» YOUR GOAL
Write the entries out exactly, with the final line being the one containing "is determined by".

DATA SHOWN section start

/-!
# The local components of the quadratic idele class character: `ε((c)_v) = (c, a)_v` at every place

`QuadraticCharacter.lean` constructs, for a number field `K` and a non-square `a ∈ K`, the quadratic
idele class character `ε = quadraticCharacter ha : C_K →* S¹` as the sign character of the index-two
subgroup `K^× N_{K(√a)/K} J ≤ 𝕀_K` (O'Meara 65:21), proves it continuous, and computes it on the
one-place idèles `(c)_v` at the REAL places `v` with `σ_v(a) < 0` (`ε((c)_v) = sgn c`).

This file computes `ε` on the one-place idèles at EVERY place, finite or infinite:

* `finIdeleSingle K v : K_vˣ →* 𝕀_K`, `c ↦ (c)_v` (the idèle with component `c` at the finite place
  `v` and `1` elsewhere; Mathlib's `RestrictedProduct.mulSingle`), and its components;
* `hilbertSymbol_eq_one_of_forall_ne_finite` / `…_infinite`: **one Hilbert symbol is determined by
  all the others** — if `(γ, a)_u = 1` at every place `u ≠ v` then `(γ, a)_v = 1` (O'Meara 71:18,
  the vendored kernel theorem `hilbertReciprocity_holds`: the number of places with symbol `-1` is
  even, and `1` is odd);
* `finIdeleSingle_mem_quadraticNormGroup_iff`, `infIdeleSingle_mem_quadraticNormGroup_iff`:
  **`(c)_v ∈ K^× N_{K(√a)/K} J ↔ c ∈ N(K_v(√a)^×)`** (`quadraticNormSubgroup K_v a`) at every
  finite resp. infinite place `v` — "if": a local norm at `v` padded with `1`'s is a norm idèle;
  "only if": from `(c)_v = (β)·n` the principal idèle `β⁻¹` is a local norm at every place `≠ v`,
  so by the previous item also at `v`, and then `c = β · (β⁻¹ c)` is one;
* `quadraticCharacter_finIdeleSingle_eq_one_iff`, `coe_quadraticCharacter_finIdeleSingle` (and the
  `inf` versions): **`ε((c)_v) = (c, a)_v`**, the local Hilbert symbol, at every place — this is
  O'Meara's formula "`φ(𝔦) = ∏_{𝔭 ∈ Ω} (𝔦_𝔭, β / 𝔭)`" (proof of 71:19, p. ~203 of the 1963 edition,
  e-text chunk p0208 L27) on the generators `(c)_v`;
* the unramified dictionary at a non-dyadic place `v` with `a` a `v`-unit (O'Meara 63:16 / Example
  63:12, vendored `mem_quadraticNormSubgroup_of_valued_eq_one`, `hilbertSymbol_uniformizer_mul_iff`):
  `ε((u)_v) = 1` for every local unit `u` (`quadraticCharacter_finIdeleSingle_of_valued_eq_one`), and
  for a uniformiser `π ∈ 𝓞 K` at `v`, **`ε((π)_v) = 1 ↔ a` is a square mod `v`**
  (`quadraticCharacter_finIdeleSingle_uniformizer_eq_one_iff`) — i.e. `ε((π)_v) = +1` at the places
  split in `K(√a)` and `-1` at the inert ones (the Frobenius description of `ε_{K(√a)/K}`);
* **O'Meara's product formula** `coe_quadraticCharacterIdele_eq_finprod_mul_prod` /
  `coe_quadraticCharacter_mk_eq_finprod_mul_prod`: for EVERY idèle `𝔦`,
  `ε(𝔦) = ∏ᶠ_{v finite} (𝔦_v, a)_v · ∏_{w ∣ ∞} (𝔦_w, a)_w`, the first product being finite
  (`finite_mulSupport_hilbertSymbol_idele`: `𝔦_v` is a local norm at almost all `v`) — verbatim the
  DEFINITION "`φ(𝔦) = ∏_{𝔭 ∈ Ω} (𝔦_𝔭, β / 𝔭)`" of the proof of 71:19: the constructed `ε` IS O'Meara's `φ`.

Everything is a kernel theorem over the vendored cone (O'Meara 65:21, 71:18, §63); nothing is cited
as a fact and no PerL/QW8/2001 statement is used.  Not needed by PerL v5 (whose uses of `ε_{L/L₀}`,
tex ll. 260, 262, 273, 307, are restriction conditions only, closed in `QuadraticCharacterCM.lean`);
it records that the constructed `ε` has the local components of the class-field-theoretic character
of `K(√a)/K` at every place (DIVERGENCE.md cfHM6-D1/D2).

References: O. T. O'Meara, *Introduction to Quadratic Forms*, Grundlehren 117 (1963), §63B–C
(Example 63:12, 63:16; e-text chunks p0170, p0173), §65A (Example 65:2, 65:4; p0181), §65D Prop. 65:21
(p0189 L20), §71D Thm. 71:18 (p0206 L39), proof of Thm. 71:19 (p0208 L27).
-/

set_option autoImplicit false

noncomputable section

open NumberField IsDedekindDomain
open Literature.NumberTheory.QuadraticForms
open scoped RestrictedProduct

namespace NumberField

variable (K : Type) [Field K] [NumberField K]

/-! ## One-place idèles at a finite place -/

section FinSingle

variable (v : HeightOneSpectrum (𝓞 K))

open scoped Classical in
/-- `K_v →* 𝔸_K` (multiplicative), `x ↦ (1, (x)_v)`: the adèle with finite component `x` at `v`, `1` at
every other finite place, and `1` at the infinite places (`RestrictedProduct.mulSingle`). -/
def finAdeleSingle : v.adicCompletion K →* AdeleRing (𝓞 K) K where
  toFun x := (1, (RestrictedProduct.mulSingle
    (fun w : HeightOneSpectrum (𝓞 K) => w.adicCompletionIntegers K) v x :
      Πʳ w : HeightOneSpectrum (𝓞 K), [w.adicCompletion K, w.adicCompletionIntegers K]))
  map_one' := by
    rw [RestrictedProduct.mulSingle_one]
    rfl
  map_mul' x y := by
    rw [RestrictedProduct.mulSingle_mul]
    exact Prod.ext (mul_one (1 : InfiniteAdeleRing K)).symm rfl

DATA SHOWN section end

» EXPECTED ANSWER
/-!
# The local components of the quadratic idele class character: `ε((c)_v) = (c, a)_v` at every place

`QuadraticCharacter.lean` constructs, for a number field `K` and a non-square `a ∈ K`, the quadratic
idele class character `ε = quadraticCharacter ha : C_K →* S¹` as the sign character of the index-two
subgroup `K^× N_{K(√a)/K} J ≤ 𝕀_K` (O'Meara 65:21), proves it continuous, and computes it on the
one-place idèles `(c)_v` at the REAL places `v` with `σ_v(a) < 0` (`ε((c)_v) = sgn c`).

This file computes `ε` on the one-place idèles at EVERY place, finite or infinite:

* `finIdeleSingle K v : K_vˣ →* 𝕀_K`, `c ↦ (c)_v` (the idèle with component `c` at the finite place
  `v` and `1` elsewhere; Mathlib's `RestrictedProduct.mulSingle`), and its components;
* `hilbertSymbol_eq_one_of_forall_ne_finite` / `…_infinite`: **one Hilbert symbol is determined by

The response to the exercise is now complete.